What this task involves
Word for word, return every record that follows.

Data listing Block Start

/-- The forced tower of an iterated successor function. -/
noncomputable def towerOf (S : ∀ N : Node n k, Succ N) (N₀ : Node n k) : ForcedTower where
  St i := (nodes S N₀ i).Y
  D i := (nodes S N₀ i).M
  pt i := (nodes S N₀ i).y
  centre i := (S (nodes S N₀ i)).centre
  π i := (S (nodes S N₀ i)).π
  isolated i := (nodes S N₀ i).isolated
  isClosed_pt i := (nodes S N₀ i).closed
  centre_support i := (S (nodes S N₀ i)).centre_support
  centre_regular i := (S (nodes S N₀ i)).centre_regular
  isBlowup i := (S (nodes S N₀ i)).isBlowup
  transform_eq i := (S (nodes S N₀ i)).transform_eq
  pt_map i := (S (nodes S N₀ i)).pt_map

end Konig

/-- **König kernel** (PROVED modulo the two descent ports): no infinite forced tower (rooted at a boundary-free
datum — the E₀-stripping of CRITIC row 47, harmless by `fails_iff_fails_stripped`) ∧ nowhere-isolated reduction
⟹ weak order reduction at marking `n`. [folklore] -/
theorem wor_of_forced {n : ℕ} (hS : ForcedSeed n) (hD : ForcedDescent n) (hQ : ForcedTowersTerminate n)
    (hN : NonIsolatedReduction n) : WOR n := by
  intro p hp k _ _ Y g hB M hM
  by_contra hfail
  have hM' : IsDatum n (⟨M.ideal, [], M.mult⟩ : MarkedIdeal Y) := hM
  have hfail' : Fails (⟨M.ideal, [], M.mult⟩ : MarkedIdeal Y) := (fails_iff_fails_stripped M).1 hfail
  have hnc : ¬ NonIsolatedFailure n k := fun ⟨Y', g', M', hB', hM'', hf', hni'⟩ =>
    hf' (hN p hp k Y' g' hB' M' hM'' hni')
  obtain ⟨y, hy, hyc, hyf⟩ := (hS p hp k Y g hB _ hM' hfail').resolve_left hnc
  let N₀ : Node n k := ⟨Y, g, hB, ⟨M.ideal, [], M.mult⟩, hM', y, hy, hyc, hyf⟩
  have step : ∀ N : Node n k, Nonempty (Succ N) := fun N => by
    obtain ⟨C, Y', π, g', y', hC, hreg, hbl, hB', hM'', hpt, hiso, hcl, hf⟩ :=
      (hD p hp k N.Y N.g N.base N.M N.datum N.y N.isolated N.closed N.fails).resolve_left hnc
    exact ⟨⟨⟨Y', g', hB', N.M.transform π C, hM'', y', hiso, hcl, hf⟩, C, π, hC, hreg, hbl, rfl, hpt⟩⟩
  let S : ∀ N : Node n k, Succ N := fun N => Classical.choice (step N)
  exact hQ p hp k (towerOf S N₀) (nodes S N₀ 0).g (nodes S N₀ 0).base (nodes S N₀ 0).datum rfl
/-- **Remark 2.3.1** `[Π_{X̲} : Π_{X̲̲}] = l` ("extracting two copies of `ℤ/lℤ`"; `Π̄_{X̲}/Im(s_ι) ≅ D̄_x` and a
splitting has index `l = #Δ̄_Θ` in `D̄_x`), PROVED from the interface axioms.
[cite: MochizukiEtTh2009, Rmk 2.3.1 p.38] -/
theorem index_typeLTorsTheta (H' E S : Subgroup X.PiC) (ι : X.PiC) (hH' : X.IsTypeLTorsPm H')
    (hE : X.IsMinusEigen (H' ⊓ X.PiX) H' ι E) (hS : X.IsSplitting S) :
    (S ⊔ E).relIndex (H' ⊓ X.PiX) = l := by
  haveI := X.barTheta_normal
  haveI := X.barKer_normal
  have hT := hH'.inf_isTypeLTors
  have hSle : S ≤ H' ⊓ X.PiX :=
    hS.le.trans (sup_le hT.Dx_le (X.barKer_le_barTheta.trans hT.barTheta_le))
  have hEle : E ≤ H' ⊓ X.PiX := hE.le.trans inf_le_left
  -- `Π_{X̲} = (S ⊔ E) · Δ̄_Θ`-preimage
  have hH : (S ⊔ E) ⊔ X.barTheta = H' ⊓ X.PiX := by
    refine le_antisymm (sup_le (sup_le hSle hEle) hT.barTheta_le) fun h hh => ?_
    obtain ⟨⟨s, hs⟩, hsh⟩ := hS.surj (X.aug h)
    have hsh : X.aug s = X.aug h := hsh
    have hy : s⁻¹ * h ∈ E ⊔ X.barTheta := by
      rw [hE.sup_eq]
      refine ⟨Subgroup.mul_mem _ (Subgroup.inv_mem _ (hSle hs)) hh, ?_⟩
      change s⁻¹ * h ∈ X.aug.ker
      rw [MonoidHom.mem_ker, map_mul, map_inv, hsh, inv_mul_cancel]
    have : h = s * (s⁻¹ * h) := by group
    rw [this]
    exact Subgroup.mul_mem _ (Subgroup.mem_sup_left (Subgroup.mem_sup_left hs))
      ((sup_assoc S E X.barTheta).symm ▸ Subgroup.mem_sup_right hy)
  -- `(S ⊔ E) ∩ Δ̄_Θ`-preimage `= Ker`
  have hSE : (S ⊔ E) ⊓ X.barTheta = X.barKer := by
    refine le_antisymm ?_ (le_inf (hS.barKer_le.trans le_sup_left) X.barKer_le_barTheta)
    rintro x ⟨hxSE, hxT⟩
    haveI : (E.subgroupOf (H' ⊓ X.PiX)).Normal :=
      (Subgroup.normal_subgroupOf_iff hEle).mpr fun e g he hg => hE.conj_mem g hg e he
    have hx' : (⟨x, sup_le hSle hEle hxSE⟩ : ↥(H' ⊓ X.PiX)) ∈
        S.subgroupOf (H' ⊓ X.PiX) ⊔ E.subgroupOf (H' ⊓ X.PiX) := by
      rw [← Subgroup.subgroupOf_sup hSle hEle, Subgroup.mem_subgroupOf]; exact hxSE
    obtain ⟨y, hy, z, hz, hyz⟩ := Subgroup.mem_sup_of_normal_right.mp hx'
    rw [Subgroup.mem_subgroupOf] at hy hz
    have hxyz : (y : X.PiC) * z = x := congrArg Subtype.val hyz
    have hxΔ : X.aug x = 1 := (X.barTheta_le hxT).2
    have hzΔ : X.aug z = 1 := (hE.le hz).2
    have hyΔ : X.aug y = 1 := by
      have := congrArg X.aug hxyz
      rw [map_mul, hzΔ, mul_one, hxΔ] at this
      exact this
    obtain ⟨d, hd, k, hk, hdk⟩ := Subgroup.mem_sup_of_normal_right.mp (hS.le hy)
    have hdΔ : X.aug d = 1 := by
      have := congrArg X.aug hdk
      rw [map_mul, (X.barTheta_le (X.barKer_le_barTheta hk)).2, mul_one, hyΔ] at this
      exact this
    have hyT : (y : X.PiC) ∈ X.barTheta := by
      rw [← X.inertia_sup_barKer, ← hdk]
      exact Subgroup.mul_mem _ (Subgroup.mem_sup_left ⟨hd, hdΔ⟩) (Subgroup.mem_sup_right hk)
    have hyK : (y : X.PiC) ∈ X.barKer := by rw [← hS.inf_eq]; exact ⟨hy, hyT⟩
    have hxE : x ∈ E := by
      rw [← hxyz]; exact Subgroup.mul_mem _ (hE.barKer_le hyK) hz
    rw [← hE.inf_eq]; exact ⟨hxE, hxT⟩
  calc (S ⊔ E).relIndex (H' ⊓ X.PiX)
      = (S ⊔ E).relIndex ((S ⊔ E) ⊔ X.barTheta) := by rw [hH]
    _ = (S ⊔ E).relIndex X.barTheta := relIndex_sup_eq_relIndex_of_normal _ _
    _ = ((S ⊔ E) ⊓ X.barTheta).relIndex X.barTheta := (Subgroup.inf_relIndex_right _ _).symm
    _ = X.barKer.relIndex X.barTheta := by rw [hSE]
    _ = l := X.relIndex_barKer

end CoverData

end ThetaCovers

end Literature.AnabelianGeometry.EtaleTheta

Data listing Block End

Answer section
/-- The forced tower of an iterated successor function. -/
noncomputable def towerOf (S : ∀ N : Node n k, Succ N) (N₀ : Node n k) : ForcedTower where
  St i := (nodes S N₀ i).Y
  D i := (nodes S N₀ i).M
  pt i := (nodes S N₀ i).y
  centre i := (S (nodes S N₀ i)).centre
  π i := (S (nodes S N₀ i)).π
  isolated i := (nodes S N₀ i).isolated
  isClosed_pt i := (nodes S N₀ i).closed
  centre_support i := (S (nodes S N₀ i)).centre_support
  centre_regular i := (S (nodes S N₀ i)).centre_regular
  isBlowup i := (S (nodes S N₀ i)).isBlowup
  transform_eq i := (S (nodes S N₀ i)).transform_eq
  pt_map i := (S (nodes S N₀ i)).pt_map

end Konig

/-- **König kernel** (PROVED modulo the two descent ports): no infinite forced tower (rooted at a boundary-free
datum — the E₀-stripping of CRITIC row 47, harmless by `fails_iff_fails_stripped`) ∧ nowhere-isolated reduction
⟹ weak order reduction at marking `n`. [folklore] -/
theorem wor_of_forced {n : ℕ} (hS : ForcedSeed n) (hD : ForcedDescent n) (hQ : ForcedTowersTerminate n)
    (hN : NonIsolatedReduction n) : WOR n := by
  intro p hp k _ _ Y g hB M hM
  by_contra hfail
  have hM' : IsDatum n (⟨M.ideal, [], M.mult⟩ : MarkedIdeal Y) := hM
  have hfail' : Fails (⟨M.ideal, [], M.mult⟩ : MarkedIdeal Y) := (fails_iff_fails_stripped M).1 hfail
  have hnc : ¬ NonIsolatedFailure n k := fun ⟨Y', g', M', hB', hM'', hf', hni'⟩ =>
    hf' (hN p hp k Y' g' hB' M' hM'' hni')
  obtain ⟨y, hy, hyc, hyf⟩ := (hS p hp k Y g hB _ hM' hfail').resolve_left hnc
  let N₀ : Node n k := ⟨Y, g, hB, ⟨M.ideal, [], M.mult⟩, hM', y, hy, hyc, hyf⟩
  have step : ∀ N : Node n k, Nonempty (Succ N) := fun N => by
    obtain ⟨C, Y', π, g', y', hC, hreg, hbl, hB', hM'', hpt, hiso, hcl, hf⟩ :=
      (hD p hp k N.Y N.g N.base N.M N.datum N.y N.isolated N.closed N.fails).resolve_left hnc
    exact ⟨⟨⟨Y', g', hB', N.M.transform π C, hM'', y', hiso, hcl, hf⟩, C, π, hC, hreg, hbl, rfl, hpt⟩⟩
  let S : ∀ N : Node n k, Succ N := fun N => Classical.choice (step N)
  exact hQ p hp k (towerOf S N₀) (nodes S N₀ 0).g (nodes S N₀ 0).base (nodes S N₀ 0).datum rfl
/-- **Remark 2.3.1** `[Π_{X̲} : Π_{X̲̲}] = l` ("extracting two copies of `ℤ/lℤ`"; `Π̄_{X̲}/Im(s_ι) ≅ D̄_x` and a
splitting has index `l = #Δ̄_Θ` in `D̄_x`), PROVED from the interface axioms.
[cite: MochizukiEtTh2009, Rmk 2.3.1 p.38] -/
theorem index_typeLTorsTheta (H' E S : Subgroup X.PiC) (ι : X.PiC) (hH' : X.IsTypeLTorsPm H')
    (hE : X.IsMinusEigen (H' ⊓ X.PiX) H' ι E) (hS : X.IsSplitting S) :
    (S ⊔ E).relIndex (H' ⊓ X.PiX) = l := by
  haveI := X.barTheta_normal
  haveI := X.barKer_normal
  have hT := hH'.inf_isTypeLTors
  have hSle : S ≤ H' ⊓ X.PiX :=
    hS.le.trans (sup_le hT.Dx_le (X.barKer_le_barTheta.trans hT.barTheta_le))
  have hEle : E ≤ H' ⊓ X.PiX := hE.le.trans inf_le_left
  -- `Π_{X̲} = (S ⊔ E) · Δ̄_Θ`-preimage
  have hH : (S ⊔ E) ⊔ X.barTheta = H' ⊓ X.PiX := by
    refine le_antisymm (sup_le (sup_le hSle hEle) hT.barTheta_le) fun h hh => ?_
    obtain ⟨⟨s, hs⟩, hsh⟩ := hS.surj (X.aug h)
    have hsh : X.aug s = X.aug h := hsh
    have hy : s⁻¹ * h ∈ E ⊔ X.barTheta := by
      rw [hE.sup_eq]
      refine ⟨Subgroup.mul_mem _ (Subgroup.inv_mem _ (hSle hs)) hh, ?_⟩
      change s⁻¹ * h ∈ X.aug.ker
      rw [MonoidHom.mem_ker, map_mul, map_inv, hsh, inv_mul_cancel]
    have : h = s * (s⁻¹ * h) := by group
    rw [this]
    exact Subgroup.mul_mem _ (Subgroup.mem_sup_left (Subgroup.mem_sup_left hs))
      ((sup_assoc S E X.barTheta).symm ▸ Subgroup.mem_sup_right hy)
  -- `(S ⊔ E) ∩ Δ̄_Θ`-preimage `= Ker`
  have hSE : (S ⊔ E) ⊓ X.barTheta = X.barKer := by
    refine le_antisymm ?_ (le_inf (hS.barKer_le.trans le_sup_left) X.barKer_le_barTheta)
    rintro x ⟨hxSE, hxT⟩
    haveI : (E.subgroupOf (H' ⊓ X.PiX)).Normal :=
      (Subgroup.normal_subgroupOf_iff hEle).mpr fun e g he hg => hE.conj_mem g hg e he
    have hx' : (⟨x, sup_le hSle hEle hxSE⟩ : ↥(H' ⊓ X.PiX)) ∈
        S.subgroupOf (H' ⊓ X.PiX) ⊔ E.subgroupOf (H' ⊓ X.PiX) := by
      rw [← Subgroup.subgroupOf_sup hSle hEle, Subgroup.mem_subgroupOf]; exact hxSE
    obtain ⟨y, hy, z, hz, hyz⟩ := Subgroup.mem_sup_of_normal_right.mp hx'
    rw [Subgroup.mem_subgroupOf] at hy hz
    have hxyz : (y : X.PiC) * z = x := congrArg Subtype.val hyz
    have hxΔ : X.aug x = 1 := (X.barTheta_le hxT).2
    have hzΔ : X.aug z = 1 := (hE.le hz).2
    have hyΔ : X.aug y = 1 := by
      have := congrArg X.aug hxyz
      rw [map_mul, hzΔ, mul_one, hxΔ] at this
      exact this
    obtain ⟨d, hd, k, hk, hdk⟩ := Subgroup.mem_sup_of_normal_right.mp (hS.le hy)
    have hdΔ : X.aug d = 1 := by
      have := congrArg X.aug hdk
      rw [map_mul, (X.barTheta_le (X.barKer_le_barTheta hk)).2, mul_one, hyΔ] at this
      exact this
    have hyT : (y : X.PiC) ∈ X.barTheta := by
      rw [← X.inertia_sup_barKer, ← hdk]
      exact Subgroup.mul_mem _ (Subgroup.mem_sup_left ⟨hd, hdΔ⟩) (Subgroup.mem_sup_right hk)
    have hyK : (y : X.PiC) ∈ X.barKer := by rw [← hS.inf_eq]; exact ⟨hy, hyT⟩
    have hxE : x ∈ E := by
      rw [← hxyz]; exact Subgroup.mul_mem _ (hE.barKer_le hyK) hz
    rw [← hE.inf_eq]; exact ⟨hxE, hxT⟩
  calc (S ⊔ E).relIndex (H' ⊓ X.PiX)
      = (S ⊔ E).relIndex ((S ⊔ E) ⊔ X.barTheta) := by rw [hH]
    _ = (S ⊔ E).relIndex X.barTheta := relIndex_sup_eq_relIndex_of_normal _ _
    _ = ((S ⊔ E) ⊓ X.barTheta).relIndex X.barTheta := (Subgroup.inf_relIndex_right _ _).symm
    _ = X.barKer.relIndex X.barTheta := by rw [hSE]
    _ = l := X.relIndex_barKer

end CoverData

end ThetaCovers

end Literature.AnabelianGeometry.EtaleTheta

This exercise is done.